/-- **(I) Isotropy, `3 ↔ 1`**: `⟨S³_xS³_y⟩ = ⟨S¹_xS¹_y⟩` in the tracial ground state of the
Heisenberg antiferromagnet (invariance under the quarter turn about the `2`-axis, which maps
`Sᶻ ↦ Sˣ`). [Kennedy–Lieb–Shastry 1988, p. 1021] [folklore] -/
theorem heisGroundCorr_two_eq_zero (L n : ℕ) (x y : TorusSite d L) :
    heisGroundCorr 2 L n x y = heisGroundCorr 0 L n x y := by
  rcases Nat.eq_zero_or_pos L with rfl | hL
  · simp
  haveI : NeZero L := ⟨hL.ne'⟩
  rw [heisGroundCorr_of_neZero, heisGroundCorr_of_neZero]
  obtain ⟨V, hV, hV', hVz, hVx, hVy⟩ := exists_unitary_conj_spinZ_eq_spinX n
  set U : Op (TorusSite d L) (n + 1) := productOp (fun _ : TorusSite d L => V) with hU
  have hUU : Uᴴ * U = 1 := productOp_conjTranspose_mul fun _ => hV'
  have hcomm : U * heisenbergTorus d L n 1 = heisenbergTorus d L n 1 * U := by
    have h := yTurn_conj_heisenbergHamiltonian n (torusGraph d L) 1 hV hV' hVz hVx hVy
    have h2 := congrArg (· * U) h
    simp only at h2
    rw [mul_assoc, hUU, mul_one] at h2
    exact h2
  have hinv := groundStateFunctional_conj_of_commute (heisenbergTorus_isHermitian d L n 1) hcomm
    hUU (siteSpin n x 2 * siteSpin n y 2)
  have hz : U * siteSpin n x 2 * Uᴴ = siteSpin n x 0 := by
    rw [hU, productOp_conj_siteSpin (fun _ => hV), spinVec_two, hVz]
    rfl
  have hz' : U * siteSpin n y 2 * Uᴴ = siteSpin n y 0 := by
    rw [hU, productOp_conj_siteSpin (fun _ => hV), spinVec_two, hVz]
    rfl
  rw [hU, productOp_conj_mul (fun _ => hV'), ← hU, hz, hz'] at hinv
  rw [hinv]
---
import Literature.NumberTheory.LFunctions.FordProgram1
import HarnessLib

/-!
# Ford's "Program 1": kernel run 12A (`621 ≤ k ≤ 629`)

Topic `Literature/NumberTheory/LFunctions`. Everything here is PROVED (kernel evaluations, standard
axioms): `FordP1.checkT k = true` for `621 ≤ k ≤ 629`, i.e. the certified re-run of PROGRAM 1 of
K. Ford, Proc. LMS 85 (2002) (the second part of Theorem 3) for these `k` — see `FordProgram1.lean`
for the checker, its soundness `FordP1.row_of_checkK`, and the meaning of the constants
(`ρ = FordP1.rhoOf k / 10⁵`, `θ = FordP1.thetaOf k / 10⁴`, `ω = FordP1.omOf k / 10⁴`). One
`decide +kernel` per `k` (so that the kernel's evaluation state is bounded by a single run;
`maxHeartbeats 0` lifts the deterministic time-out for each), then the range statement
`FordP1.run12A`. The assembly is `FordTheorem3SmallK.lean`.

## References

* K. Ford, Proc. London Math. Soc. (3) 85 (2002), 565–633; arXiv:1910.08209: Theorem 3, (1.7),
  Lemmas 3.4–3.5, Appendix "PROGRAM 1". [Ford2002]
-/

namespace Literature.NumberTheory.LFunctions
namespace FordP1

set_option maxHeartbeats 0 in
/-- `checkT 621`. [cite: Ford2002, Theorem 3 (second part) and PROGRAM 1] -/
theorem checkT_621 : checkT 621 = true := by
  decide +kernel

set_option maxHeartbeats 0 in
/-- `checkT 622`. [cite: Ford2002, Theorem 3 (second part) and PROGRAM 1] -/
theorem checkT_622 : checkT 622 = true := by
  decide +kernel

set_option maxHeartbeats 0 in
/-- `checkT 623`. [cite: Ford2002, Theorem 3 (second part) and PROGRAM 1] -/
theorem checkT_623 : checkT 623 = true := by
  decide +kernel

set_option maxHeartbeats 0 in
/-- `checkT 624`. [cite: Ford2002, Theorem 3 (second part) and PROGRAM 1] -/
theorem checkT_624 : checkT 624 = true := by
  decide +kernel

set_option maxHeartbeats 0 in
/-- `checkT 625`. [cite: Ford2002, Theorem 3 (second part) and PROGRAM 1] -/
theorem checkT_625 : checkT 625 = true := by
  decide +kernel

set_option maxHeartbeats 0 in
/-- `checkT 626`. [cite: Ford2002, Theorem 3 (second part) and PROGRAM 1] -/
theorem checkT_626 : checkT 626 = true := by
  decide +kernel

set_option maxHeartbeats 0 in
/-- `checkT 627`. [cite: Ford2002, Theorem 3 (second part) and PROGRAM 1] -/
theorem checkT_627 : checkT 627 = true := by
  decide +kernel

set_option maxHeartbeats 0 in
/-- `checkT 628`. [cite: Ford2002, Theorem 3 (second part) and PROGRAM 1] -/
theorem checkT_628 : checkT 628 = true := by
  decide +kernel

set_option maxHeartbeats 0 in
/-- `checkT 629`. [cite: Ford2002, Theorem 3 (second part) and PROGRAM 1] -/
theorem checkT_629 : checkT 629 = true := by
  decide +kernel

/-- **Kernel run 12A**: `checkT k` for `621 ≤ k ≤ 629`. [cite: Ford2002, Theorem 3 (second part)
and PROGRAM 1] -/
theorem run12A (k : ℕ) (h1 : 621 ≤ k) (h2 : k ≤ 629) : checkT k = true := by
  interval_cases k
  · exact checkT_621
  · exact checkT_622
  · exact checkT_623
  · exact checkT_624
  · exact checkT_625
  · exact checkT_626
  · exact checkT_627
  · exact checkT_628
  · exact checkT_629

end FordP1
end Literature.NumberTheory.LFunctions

Work to be completed - Working from the records above, write out verbatim only the lines from the line containing "state of the" through the line containing "rw [heisGroundCorr_of_neZero, heisGroundCorr_of_neZero]".

Finished exercise -
/-- **(I) Isotropy, `3 ↔ 1`**: `⟨S³_xS³_y⟩ = ⟨S¹_xS¹_y⟩` in the tracial ground state of the
Heisenberg antiferromagnet (invariance under the quarter turn about the `2`-axis, which maps
`Sᶻ ↦ Sˣ`). [Kennedy–Lieb–Shastry 1988, p. 1021] [folklore] -/
theorem heisGroundCorr_two_eq_zero (L n : ℕ) (x y : TorusSite d L) :
    heisGroundCorr 2 L n x y = heisGroundCorr 0 L n x y := by
  rcases Nat.eq_zero_or_pos L with rfl | hL
  · simp
  haveI : NeZero L := ⟨hL.ne'⟩
  rw [heisGroundCorr_of_neZero, heisGroundCorr_of_neZero]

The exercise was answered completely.